==== EXERCISE INPUT ====

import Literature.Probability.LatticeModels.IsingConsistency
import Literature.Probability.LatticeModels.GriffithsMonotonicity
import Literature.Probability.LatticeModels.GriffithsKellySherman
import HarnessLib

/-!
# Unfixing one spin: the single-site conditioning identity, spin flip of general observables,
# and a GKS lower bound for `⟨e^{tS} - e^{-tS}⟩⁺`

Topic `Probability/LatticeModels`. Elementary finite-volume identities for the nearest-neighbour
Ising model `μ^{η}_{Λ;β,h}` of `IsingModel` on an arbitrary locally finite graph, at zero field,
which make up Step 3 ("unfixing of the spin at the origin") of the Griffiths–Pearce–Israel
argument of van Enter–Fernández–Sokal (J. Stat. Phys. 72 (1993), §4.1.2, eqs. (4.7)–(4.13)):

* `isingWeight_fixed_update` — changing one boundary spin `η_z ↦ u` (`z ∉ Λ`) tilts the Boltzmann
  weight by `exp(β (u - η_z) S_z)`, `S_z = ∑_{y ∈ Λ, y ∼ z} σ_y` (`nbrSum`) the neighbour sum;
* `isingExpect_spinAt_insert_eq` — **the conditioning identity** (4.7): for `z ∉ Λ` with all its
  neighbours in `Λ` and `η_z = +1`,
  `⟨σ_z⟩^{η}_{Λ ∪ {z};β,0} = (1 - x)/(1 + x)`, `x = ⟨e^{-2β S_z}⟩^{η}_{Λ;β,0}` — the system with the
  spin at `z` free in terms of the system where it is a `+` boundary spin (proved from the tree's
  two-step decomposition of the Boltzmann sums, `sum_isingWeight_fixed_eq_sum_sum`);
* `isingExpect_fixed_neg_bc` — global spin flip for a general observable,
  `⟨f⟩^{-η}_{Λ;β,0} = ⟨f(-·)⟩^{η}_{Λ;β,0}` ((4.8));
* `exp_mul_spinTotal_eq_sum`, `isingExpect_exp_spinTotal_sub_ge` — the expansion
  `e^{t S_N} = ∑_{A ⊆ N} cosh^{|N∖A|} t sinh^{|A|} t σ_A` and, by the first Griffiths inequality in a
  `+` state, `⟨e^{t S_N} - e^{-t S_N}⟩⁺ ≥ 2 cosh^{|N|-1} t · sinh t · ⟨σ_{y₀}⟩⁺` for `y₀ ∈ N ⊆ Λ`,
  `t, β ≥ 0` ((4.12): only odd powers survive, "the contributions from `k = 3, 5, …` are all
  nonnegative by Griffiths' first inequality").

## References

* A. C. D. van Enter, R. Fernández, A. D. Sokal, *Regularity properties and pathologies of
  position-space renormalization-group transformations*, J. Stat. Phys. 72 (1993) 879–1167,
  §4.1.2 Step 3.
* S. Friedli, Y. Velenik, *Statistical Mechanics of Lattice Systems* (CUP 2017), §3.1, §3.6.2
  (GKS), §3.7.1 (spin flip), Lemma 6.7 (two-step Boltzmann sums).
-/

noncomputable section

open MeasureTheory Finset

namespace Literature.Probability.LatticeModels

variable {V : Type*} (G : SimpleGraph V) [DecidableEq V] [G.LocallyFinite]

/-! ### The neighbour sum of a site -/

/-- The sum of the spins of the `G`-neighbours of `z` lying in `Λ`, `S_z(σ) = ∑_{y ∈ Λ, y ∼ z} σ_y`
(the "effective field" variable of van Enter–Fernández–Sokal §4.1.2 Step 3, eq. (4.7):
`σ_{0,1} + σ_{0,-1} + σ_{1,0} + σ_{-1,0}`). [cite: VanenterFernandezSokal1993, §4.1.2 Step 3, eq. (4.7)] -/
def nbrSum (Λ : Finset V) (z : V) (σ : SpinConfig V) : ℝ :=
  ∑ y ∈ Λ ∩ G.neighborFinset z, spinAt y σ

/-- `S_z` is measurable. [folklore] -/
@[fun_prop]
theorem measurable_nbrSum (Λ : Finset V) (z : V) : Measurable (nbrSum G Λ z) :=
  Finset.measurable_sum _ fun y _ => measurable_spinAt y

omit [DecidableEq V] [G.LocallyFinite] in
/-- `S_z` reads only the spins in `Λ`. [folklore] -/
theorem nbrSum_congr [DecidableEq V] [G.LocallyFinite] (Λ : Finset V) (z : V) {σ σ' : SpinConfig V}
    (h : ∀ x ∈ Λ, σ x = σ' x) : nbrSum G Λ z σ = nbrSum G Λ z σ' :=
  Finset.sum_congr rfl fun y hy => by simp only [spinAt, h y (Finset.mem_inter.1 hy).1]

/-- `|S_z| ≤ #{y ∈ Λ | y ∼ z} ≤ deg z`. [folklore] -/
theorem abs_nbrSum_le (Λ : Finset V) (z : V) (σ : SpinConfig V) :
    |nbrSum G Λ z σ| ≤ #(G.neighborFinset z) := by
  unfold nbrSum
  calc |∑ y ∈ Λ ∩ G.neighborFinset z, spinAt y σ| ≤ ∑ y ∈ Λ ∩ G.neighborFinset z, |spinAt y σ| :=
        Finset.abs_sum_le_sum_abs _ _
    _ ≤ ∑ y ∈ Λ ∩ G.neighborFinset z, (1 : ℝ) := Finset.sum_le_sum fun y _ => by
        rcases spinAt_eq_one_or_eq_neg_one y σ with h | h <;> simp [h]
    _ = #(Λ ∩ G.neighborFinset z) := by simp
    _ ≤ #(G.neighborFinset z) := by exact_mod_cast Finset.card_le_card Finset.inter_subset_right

====
==== EXERCISE INPUT ====

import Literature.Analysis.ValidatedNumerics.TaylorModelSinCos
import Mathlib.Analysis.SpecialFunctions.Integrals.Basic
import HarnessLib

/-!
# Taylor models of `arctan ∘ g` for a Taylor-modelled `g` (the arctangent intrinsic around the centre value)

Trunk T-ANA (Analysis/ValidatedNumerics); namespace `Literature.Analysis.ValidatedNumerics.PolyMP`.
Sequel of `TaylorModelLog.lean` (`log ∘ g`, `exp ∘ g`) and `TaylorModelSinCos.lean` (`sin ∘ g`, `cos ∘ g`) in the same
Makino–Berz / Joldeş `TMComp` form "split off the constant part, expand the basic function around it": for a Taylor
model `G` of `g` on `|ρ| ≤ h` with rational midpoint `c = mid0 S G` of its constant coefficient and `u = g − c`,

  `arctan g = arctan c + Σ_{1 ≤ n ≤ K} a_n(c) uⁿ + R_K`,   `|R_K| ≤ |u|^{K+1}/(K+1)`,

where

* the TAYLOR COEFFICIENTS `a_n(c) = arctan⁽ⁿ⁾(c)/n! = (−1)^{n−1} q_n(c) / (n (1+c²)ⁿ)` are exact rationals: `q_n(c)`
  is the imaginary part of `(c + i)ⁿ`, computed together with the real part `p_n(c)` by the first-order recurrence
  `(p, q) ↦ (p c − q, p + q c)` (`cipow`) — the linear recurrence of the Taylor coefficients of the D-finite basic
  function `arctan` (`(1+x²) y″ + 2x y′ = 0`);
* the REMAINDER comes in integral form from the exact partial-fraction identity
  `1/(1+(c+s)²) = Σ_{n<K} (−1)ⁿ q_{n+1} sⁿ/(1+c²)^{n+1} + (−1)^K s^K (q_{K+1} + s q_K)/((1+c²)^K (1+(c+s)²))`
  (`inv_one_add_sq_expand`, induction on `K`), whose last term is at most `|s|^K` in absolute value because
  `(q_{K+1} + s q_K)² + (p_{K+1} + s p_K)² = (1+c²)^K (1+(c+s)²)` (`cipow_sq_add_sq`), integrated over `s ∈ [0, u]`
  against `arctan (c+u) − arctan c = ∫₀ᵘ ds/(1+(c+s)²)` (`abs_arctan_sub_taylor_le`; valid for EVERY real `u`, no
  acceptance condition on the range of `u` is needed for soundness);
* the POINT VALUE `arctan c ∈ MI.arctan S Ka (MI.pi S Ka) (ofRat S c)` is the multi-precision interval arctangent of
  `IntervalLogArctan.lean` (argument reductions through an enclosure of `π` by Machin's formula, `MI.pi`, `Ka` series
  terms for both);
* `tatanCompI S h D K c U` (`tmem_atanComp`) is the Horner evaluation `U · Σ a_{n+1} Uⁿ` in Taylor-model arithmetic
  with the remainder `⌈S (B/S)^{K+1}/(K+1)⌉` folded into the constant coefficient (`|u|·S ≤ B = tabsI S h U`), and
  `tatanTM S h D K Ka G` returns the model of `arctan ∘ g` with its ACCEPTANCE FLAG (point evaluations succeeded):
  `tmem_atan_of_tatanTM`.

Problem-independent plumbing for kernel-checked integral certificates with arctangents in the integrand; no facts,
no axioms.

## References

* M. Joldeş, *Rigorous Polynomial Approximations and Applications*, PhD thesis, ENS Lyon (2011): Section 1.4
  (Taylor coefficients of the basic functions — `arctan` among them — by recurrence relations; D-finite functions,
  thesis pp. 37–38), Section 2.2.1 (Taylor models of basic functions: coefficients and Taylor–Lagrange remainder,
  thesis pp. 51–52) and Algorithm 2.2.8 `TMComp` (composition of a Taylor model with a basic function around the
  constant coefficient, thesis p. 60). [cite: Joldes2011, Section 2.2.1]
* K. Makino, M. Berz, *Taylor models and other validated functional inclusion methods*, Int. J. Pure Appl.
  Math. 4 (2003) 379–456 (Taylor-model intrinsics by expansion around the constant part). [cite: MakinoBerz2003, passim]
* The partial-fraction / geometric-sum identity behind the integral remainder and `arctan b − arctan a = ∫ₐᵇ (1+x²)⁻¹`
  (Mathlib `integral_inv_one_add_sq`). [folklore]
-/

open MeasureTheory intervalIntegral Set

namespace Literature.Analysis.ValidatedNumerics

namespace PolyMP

====
==== EXERCISE INPUT ====

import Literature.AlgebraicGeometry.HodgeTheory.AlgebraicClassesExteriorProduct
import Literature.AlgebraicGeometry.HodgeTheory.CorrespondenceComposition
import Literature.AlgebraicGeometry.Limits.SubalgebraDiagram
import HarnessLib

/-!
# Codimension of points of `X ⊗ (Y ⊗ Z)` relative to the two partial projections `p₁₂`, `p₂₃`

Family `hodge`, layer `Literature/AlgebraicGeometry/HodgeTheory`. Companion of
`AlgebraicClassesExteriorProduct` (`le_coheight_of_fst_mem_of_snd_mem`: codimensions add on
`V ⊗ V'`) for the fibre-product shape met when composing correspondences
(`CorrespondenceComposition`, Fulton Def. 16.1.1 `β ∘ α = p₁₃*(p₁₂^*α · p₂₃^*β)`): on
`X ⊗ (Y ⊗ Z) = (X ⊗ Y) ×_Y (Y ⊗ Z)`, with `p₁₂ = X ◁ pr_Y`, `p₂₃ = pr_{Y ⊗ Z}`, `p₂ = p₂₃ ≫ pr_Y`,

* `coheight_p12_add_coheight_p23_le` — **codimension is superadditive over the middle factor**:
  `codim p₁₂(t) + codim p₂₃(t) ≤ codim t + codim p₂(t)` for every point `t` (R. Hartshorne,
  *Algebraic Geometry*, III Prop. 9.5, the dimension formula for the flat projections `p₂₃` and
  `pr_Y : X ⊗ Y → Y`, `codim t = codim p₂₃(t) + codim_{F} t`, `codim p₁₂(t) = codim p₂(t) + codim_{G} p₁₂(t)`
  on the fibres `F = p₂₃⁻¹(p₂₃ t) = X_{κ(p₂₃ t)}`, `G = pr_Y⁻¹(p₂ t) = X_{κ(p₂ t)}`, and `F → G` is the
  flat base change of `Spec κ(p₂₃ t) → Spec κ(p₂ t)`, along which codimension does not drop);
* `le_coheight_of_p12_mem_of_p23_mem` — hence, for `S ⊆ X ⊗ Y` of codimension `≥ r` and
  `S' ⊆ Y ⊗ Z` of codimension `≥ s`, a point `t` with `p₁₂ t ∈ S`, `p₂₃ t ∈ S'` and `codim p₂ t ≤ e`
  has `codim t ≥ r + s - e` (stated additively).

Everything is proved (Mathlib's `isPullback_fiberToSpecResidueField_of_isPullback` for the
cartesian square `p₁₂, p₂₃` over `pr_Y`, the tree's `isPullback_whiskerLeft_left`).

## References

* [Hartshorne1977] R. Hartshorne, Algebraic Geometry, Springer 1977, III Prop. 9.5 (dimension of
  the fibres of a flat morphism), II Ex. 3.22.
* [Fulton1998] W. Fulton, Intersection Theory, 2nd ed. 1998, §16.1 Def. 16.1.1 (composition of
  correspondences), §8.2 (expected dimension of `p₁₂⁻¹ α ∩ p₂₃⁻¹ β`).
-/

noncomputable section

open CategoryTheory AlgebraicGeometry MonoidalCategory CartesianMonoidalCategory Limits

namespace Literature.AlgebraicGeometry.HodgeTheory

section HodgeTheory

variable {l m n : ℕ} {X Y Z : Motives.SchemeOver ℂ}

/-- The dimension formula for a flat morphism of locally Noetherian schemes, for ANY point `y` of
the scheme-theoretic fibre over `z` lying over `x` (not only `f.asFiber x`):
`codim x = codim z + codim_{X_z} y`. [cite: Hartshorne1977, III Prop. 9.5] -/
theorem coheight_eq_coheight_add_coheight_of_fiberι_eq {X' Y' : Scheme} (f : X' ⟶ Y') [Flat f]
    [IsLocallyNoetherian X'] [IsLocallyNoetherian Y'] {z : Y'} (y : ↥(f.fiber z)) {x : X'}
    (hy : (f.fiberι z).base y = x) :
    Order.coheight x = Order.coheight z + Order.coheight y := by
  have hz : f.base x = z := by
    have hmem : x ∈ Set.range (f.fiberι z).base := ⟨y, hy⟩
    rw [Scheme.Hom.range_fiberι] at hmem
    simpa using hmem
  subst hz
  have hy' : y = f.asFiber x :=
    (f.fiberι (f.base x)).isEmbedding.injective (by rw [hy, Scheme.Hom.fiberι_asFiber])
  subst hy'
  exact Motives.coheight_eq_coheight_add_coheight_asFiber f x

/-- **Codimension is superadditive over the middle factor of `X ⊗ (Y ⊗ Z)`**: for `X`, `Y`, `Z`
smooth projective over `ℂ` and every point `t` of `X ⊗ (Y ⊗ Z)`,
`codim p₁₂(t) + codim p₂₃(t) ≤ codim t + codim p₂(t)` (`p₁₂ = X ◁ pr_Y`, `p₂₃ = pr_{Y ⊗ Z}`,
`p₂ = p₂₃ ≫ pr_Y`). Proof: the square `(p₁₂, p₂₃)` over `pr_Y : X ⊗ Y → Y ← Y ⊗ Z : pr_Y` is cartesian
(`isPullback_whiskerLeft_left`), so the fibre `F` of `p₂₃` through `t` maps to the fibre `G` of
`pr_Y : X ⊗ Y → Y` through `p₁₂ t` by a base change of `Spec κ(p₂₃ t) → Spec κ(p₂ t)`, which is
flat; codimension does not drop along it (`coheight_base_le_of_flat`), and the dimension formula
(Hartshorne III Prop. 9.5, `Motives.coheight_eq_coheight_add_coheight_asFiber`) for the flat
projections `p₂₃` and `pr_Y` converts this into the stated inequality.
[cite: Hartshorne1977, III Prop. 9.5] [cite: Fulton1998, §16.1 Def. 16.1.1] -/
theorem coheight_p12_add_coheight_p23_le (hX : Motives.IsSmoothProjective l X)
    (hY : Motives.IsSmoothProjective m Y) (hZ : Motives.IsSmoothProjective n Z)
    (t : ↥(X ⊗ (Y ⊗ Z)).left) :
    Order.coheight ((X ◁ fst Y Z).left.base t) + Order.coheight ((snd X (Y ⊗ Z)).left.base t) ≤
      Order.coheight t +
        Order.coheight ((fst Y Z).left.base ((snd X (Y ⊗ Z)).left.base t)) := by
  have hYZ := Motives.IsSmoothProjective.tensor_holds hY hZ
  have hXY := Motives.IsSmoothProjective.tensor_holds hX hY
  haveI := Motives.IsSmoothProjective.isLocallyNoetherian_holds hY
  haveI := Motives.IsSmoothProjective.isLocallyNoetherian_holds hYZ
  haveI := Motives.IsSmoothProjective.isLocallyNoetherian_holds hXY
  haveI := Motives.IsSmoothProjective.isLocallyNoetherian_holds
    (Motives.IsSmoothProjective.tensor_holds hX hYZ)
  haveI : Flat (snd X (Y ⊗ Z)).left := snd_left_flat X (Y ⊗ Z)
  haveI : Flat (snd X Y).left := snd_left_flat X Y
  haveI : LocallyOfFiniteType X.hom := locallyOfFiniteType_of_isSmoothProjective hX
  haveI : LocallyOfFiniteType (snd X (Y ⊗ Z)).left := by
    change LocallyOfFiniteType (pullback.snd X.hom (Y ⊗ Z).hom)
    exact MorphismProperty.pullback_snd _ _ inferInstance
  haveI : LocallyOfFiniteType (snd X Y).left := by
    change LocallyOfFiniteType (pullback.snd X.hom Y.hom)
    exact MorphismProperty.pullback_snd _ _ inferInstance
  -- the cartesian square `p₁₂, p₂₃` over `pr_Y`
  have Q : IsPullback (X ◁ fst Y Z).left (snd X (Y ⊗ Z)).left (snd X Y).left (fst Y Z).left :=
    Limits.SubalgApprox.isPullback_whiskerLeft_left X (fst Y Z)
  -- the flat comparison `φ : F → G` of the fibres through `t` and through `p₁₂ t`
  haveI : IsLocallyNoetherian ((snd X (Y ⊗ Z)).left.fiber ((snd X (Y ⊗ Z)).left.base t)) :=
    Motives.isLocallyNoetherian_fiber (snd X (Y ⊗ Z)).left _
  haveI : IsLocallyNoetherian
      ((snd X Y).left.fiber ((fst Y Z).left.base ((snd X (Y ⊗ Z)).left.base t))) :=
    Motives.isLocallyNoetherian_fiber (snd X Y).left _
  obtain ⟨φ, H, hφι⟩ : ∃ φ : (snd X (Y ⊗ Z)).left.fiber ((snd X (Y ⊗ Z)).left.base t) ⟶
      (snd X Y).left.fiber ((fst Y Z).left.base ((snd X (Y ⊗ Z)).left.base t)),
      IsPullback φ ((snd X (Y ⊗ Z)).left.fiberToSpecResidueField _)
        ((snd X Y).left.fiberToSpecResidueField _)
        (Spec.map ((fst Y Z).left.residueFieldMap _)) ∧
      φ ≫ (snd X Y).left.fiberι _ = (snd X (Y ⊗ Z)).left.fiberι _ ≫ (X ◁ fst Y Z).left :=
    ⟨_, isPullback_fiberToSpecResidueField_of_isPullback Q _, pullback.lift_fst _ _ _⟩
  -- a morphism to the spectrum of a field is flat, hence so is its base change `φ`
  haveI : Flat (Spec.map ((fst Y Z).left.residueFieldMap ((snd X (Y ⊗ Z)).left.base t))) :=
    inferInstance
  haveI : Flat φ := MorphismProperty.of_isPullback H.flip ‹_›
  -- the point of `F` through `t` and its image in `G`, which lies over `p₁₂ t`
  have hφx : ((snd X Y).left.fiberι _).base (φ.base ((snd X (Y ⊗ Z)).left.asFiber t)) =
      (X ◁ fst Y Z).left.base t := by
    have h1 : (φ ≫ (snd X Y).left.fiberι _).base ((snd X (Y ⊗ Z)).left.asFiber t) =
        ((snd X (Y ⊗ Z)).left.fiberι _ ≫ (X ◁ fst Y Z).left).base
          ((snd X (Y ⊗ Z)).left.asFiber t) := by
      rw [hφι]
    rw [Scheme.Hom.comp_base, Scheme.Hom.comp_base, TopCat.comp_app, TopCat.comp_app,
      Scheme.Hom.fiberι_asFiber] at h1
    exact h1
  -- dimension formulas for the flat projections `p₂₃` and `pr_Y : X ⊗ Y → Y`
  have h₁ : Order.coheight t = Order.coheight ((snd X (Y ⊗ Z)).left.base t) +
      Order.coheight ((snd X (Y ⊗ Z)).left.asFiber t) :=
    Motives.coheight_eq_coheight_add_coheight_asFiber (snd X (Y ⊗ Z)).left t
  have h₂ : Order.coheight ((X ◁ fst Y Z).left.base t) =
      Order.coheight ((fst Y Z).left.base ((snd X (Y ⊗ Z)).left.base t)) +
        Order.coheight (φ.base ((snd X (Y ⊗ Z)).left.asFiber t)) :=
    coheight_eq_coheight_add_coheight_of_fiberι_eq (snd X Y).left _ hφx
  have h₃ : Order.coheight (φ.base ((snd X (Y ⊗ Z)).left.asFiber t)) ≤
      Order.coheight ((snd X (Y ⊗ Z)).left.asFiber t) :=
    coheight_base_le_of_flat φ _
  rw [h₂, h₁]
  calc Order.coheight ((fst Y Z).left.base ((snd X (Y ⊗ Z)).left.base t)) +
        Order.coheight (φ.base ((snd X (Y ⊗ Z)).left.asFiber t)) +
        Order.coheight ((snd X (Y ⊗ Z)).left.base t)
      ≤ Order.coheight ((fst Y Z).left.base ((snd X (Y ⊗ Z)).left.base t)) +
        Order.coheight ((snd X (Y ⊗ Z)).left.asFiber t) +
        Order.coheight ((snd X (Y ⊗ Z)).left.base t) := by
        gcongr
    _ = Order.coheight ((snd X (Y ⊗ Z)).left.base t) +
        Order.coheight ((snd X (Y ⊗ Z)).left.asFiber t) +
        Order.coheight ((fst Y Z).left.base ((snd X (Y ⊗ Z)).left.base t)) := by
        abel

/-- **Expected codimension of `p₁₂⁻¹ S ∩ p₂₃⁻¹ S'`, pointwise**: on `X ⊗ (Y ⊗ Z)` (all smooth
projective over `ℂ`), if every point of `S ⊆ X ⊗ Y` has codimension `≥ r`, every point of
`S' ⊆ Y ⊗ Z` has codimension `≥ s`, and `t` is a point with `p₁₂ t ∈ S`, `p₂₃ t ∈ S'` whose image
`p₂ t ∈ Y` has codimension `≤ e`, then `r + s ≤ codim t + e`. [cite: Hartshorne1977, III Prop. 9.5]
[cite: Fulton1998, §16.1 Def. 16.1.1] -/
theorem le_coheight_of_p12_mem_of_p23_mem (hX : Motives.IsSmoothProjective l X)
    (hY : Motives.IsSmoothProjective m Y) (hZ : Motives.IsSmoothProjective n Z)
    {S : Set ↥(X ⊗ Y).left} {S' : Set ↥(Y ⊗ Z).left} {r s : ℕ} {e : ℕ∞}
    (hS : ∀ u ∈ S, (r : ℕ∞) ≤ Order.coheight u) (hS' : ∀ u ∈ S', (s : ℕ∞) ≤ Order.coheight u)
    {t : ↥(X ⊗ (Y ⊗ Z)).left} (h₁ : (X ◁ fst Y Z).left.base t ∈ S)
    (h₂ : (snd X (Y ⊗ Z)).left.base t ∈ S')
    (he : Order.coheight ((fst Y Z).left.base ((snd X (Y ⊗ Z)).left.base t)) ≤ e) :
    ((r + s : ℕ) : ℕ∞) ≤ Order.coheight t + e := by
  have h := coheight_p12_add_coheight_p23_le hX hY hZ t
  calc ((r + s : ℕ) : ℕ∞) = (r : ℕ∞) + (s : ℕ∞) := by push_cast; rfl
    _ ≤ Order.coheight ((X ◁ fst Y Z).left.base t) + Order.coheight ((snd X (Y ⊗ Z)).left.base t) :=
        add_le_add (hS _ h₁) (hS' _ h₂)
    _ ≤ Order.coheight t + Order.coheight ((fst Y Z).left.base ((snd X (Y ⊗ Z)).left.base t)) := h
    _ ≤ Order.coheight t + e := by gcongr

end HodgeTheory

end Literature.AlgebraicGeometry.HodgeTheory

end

====

ABOUT THIS EXERCISE = From the records above, extract exactly and only the lines that begin at the line with "((r + s : ℕ) : ℕ∞) ≤ Order.coheight" and stop after the line with "calc ((r + s".

RESPONSE =
    ((r + s : ℕ) : ℕ∞) ≤ Order.coheight t + e := by
  have h := coheight_p12_add_coheight_p23_le hX hY hZ t
  calc ((r + s : ℕ) : ℕ∞) = (r : ℕ∞) + (s : ℕ∞) := by push_cast; rfl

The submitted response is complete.